Table 1 provides the univariate associations between clinical variables and the presence of HARM. Acute severity of injury as measured by the baseline NIHSS (P=0.015), baseline diffusion-weighted imaging lesion volume (P=0.036), and age (P<0.001) were significantly different between patients with and without HARM at 24 hours. Patients who were older, with larger lesion volumes, and had higher NIHSS scores were more likely to have HARM. For the 33 ischemic stroke patients, these relationships with HARM also remained significantly associated with age (P<0.001), baseline NIHSS (P=0.055), and rt-PA administration (P=0.001). Eight of 9 patients treated with rt-PA presented with HARM on the 24-hour scan (χ2=10.7; P=0.001). There was no relationship between HARM and reperfusion at follow-up; however, there was a trend for an association with a perfusion deficit on the baseline MRI and the presence of HARM on the follow-up MRI (χ2=5.66; P=0.059).

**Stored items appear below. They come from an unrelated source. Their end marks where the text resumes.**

/-- `⟨φ|σ_l|φ⟩` is real: it equals its real part. [cite: GuhneToth2009, §8.1] -/
theorem star_dotProduct_pauli_mulVec (l : Pauli) (φ : Bool → ℂ) :
    star φ ⬝ᵥ (l.mat *ᵥ φ) = (bloch l φ : ℂ) := by
  have h : star (star φ ⬝ᵥ (l.mat *ᵥ φ)) = star φ ⬝ᵥ (l.mat *ᵥ φ) := by
    rw [← star_dotProduct, ← star_dotProduct_conjTranspose_mulVec, Pauli.conjTranspose_mat]
  have h' : (starRingEnd ℂ) (star φ ⬝ᵥ (l.mat *ᵥ φ)) = star φ ⬝ᵥ (l.mat *ᵥ φ) := by
    simpa [Complex.star_def] using h
  rw [bloch]
  exact ((Complex.conj_eq_iff_re).1 h').symm

/-- `⟨σ_l φ, φ⟩ = ⟨φ, σ_l φ⟩ = bloch` (Hermitian `σ_l`, real value). [cite: GuhneToth2009, §8.1] -/
theorem star_pauli_mulVec_dotProduct (l : Pauli) (φ : Bool → ℂ) :
    star (l.mat *ᵥ φ) ⬝ᵥ φ = (bloch l φ : ℂ) := by
  rw [← star_dotProduct_conjTranspose_mulVec, Pauli.conjTranspose_mat, star_dotProduct_pauli_mulVec]

/-- `⟨σ_l φ, σ_l φ⟩ = ⟨φ, φ⟩` (`σ_l² = 𝟙`). [cite: GuhneToth2009, §8.1] -/
theorem star_pauli_mulVec_dotProduct_self (l : Pauli) (φ : Bool → ℂ) :
    star (l.mat *ᵥ φ) ⬝ᵥ (l.mat *ᵥ φ) = star φ ⬝ᵥ φ := by
  rw [← star_dotProduct_conjTranspose_mulVec, Pauli.conjTranspose_mat, mulVec_mulVec,
    Pauli.mat_mul_self, one_mulVec]

section ProductState

variable (φ : Fin N → Bool → ℂ) (hφ : ∀ i, star (φ i) ⬝ᵥ φ i = 1)
include hφ

/-- **`⟨σ_l^{(i)}⟩ = ⟨φ_i|σ_l|φ_i⟩`** in the product state `⊗φ_j` (unit factors).
[cite: GuhneToth2009, §8.1] -/
theorem expect_localPauli (l : Pauli) (i : Fin N) :
    vecState (productVec φ) (localPauli l i) = bloch l (φ i) := by
  rw [vecState_apply, localPauli_mulVec_productVec, star_productVec_dotProduct,
    Fintype.prod_eq_single i fun j hj => by rw [Function.update_of_ne hj, hφ j],
    Function.update_self, star_dotProduct_pauli_mulVec, Complex.ofReal_re]

/-- **`⟨J_l⟩ = ½ Σ_i ⟨φ_i|σ_l|φ_i⟩`** in a product state. [cite: GuhneToth2009, §8.1] -/
theorem expect_collectiveSpin (l : Pauli) :
    vecState (productVec φ) (collectiveSpin l N) = 1 / 2 * ∑ i, bloch l (φ i) := by
  rw [collectiveSpin, map_smul, map_sum, smul_eq_mul]
  congr 1
  exact Finset.sum_congr rfl fun i _ => expect_localPauli φ hφ l i

/-- The two-point function in a product state: `⟨σ_l^{(i)}σ_l^{(j)}⟩ = [i = j] + [i ≠ j] l_i l_j`.
[cite: GuhneToth2009, §8.1] -/
theorem expect_localPauli_mul (l : Pauli) (i j : Fin N) :
    vecState (productVec φ) (localPauli l i * localPauli l j) =
      if i = j then 1 else bloch l (φ i) * bloch l (φ j) := by
  have hherm : (localPauli l i : Matrix (Fin N → Bool) (Fin N → Bool) ℂ)ᴴ = localPauli l i :=
    (pauliWord_isHermitian _).eq
  rw [vecState_apply, ← mulVec_mulVec, ← hherm, star_dotProduct_conjTranspose_mulVec,
    localPauli_mulVec_productVec, localPauli_mulVec_productVec, star_productVec_dotProduct]
  by_cases hij : i = j
  · subst hij
    rw [if_pos rfl, Fintype.prod_eq_single i fun k hk => by
      rw [Function.update_of_ne hk, hφ k]]
    rw [Function.update_self, star_pauli_mulVec_dotProduct_self, hφ i, Complex.one_re]
  · rw [if_neg hij, Finset.prod_eq_mul i j hij (fun k _ hk => by
      rw [Function.update_of_ne hk.1, Function.update_of_ne hk.2, hφ k])
      (fun h => absurd (Finset.mem_univ _) h) (fun h => absurd (Finset.mem_univ _) h)]
    rw [Function.update_self, Function.update_of_ne hij, Function.update_of_ne (Ne.symm hij),
      Function.update_self, star_pauli_mulVec_dotProduct, star_dotProduct_pauli_mulVec,
      ← Complex.ofReal_mul, Complex.ofReal_re]

/-- **`⟨J_l²⟩ = ¼(N + (Σ_i l_i)² − Σ_i l_i²)`** in a product state. [cite: GuhneToth2009, §8.1] -/
theorem expect_collectiveSpin_sq (l : Pauli) :
    vecState (productVec φ) (collectiveSpin l N * collectiveSpin l N) =
      1 / 4 * (N + (∑ i, bloch l (φ i)) ^ 2 - ∑ i, bloch l (φ i) ^ 2) := by
  rw [collectiveSpin, smul_mul_assoc, mul_smul_comm, smul_smul, map_smul, smul_eq_mul,
    Finset.sum_mul_sum, map_sum]
  simp_rw [map_sum, expect_localPauli_mul φ hφ l]
  rw [show (1 / 2 * (1 / 2) : ℝ) = 1 / 4 by norm_num]
  congr 1
  -- `Σ_i Σ_j ([i=j] + [i≠j] b_i b_j) = N + (Σ b)² − Σ b²`
  have h : ∀ i : Fin N, ∑ j, (if i = j then (1 : ℝ) else bloch l (φ i) * bloch l (φ j)) =
      1 + (bloch l (φ i) * ∑ j, bloch l (φ j) - bloch l (φ i) ^ 2) := by
    intro i
    have e : ∀ j, (if i = j then (1 : ℝ) else bloch l (φ i) * bloch l (φ j)) =
        bloch l (φ i) * bloch l (φ j) + (if i = j then 1 - bloch l (φ i) ^ 2 else 0) := by
      intro j
      split_ifs with h
      · subst h; ring
      · ring
    simp_rw [e]
    rw [Finset.sum_add_distrib, Finset.sum_ite_eq, if_pos (Finset.mem_univ _), ← Finset.mul_sum]
    ring
  simp_rw [h]
  rw [Finset.sum_add_distrib, Finset.sum_sub_distrib, Finset.sum_const, Finset.card_univ,
    Fintype.card_fin, ← Finset.sum_mul, nsmul_eq_mul, mul_one]
  ring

Biomarkers and Relationship to HARM
Median plasma MMP-9 concentration was 36.8 ng/mL (range, 0–714.03 ng/mL) and median TIMP-1 concentration was 129.3 ng/mL (range, 0–539.52 ng/mL) on the baseline blood draw for the entire sample. MMP-9 values were significantly lower at 24 hours compared to baseline (Wilcoxon Z=−2.216; P=0.027), and TIMP-1 values were significantly higher at 24 hours compared to baseline (Wilcoxon Z=−2.757; P=0.006). Baseline plasma MMP-9 concentrations were not significantly different between patients with and without HARM at 24 hours (Mann-Whitney U=183; P=0.58). However, baseline TIMP-1 concentrations were slightly higher for those patients in whom HARM developed (Mann-Whitney U=126; P=0.04). When the sample was dichotomized by groups based on acute ischemic cerebrovascular syndrome criteria,21 definite acute ischemic cerebrovascular syndrome patients also had higher baseline TIMP-1 values associated with the presence of HARM at 24 hours (Mann-Whitney U=74; P=0.03).
On univariate analysis, the baseline MMP-9/TIMP-1 ratio was not statistically associated with the presence of HARM for either the entire population or definite acute ischemic cerebrovascular syndrome patients alone; however, there was a trend for higher MMP-9/TIMP-1 ratios in patients with HARM. There was no relationship between MMP-9, TIMP-1, or the MMP-9/TIMP-1 ratio with the presence of a perfusion deficit on the baseline MRI or reperfusion at follow-up.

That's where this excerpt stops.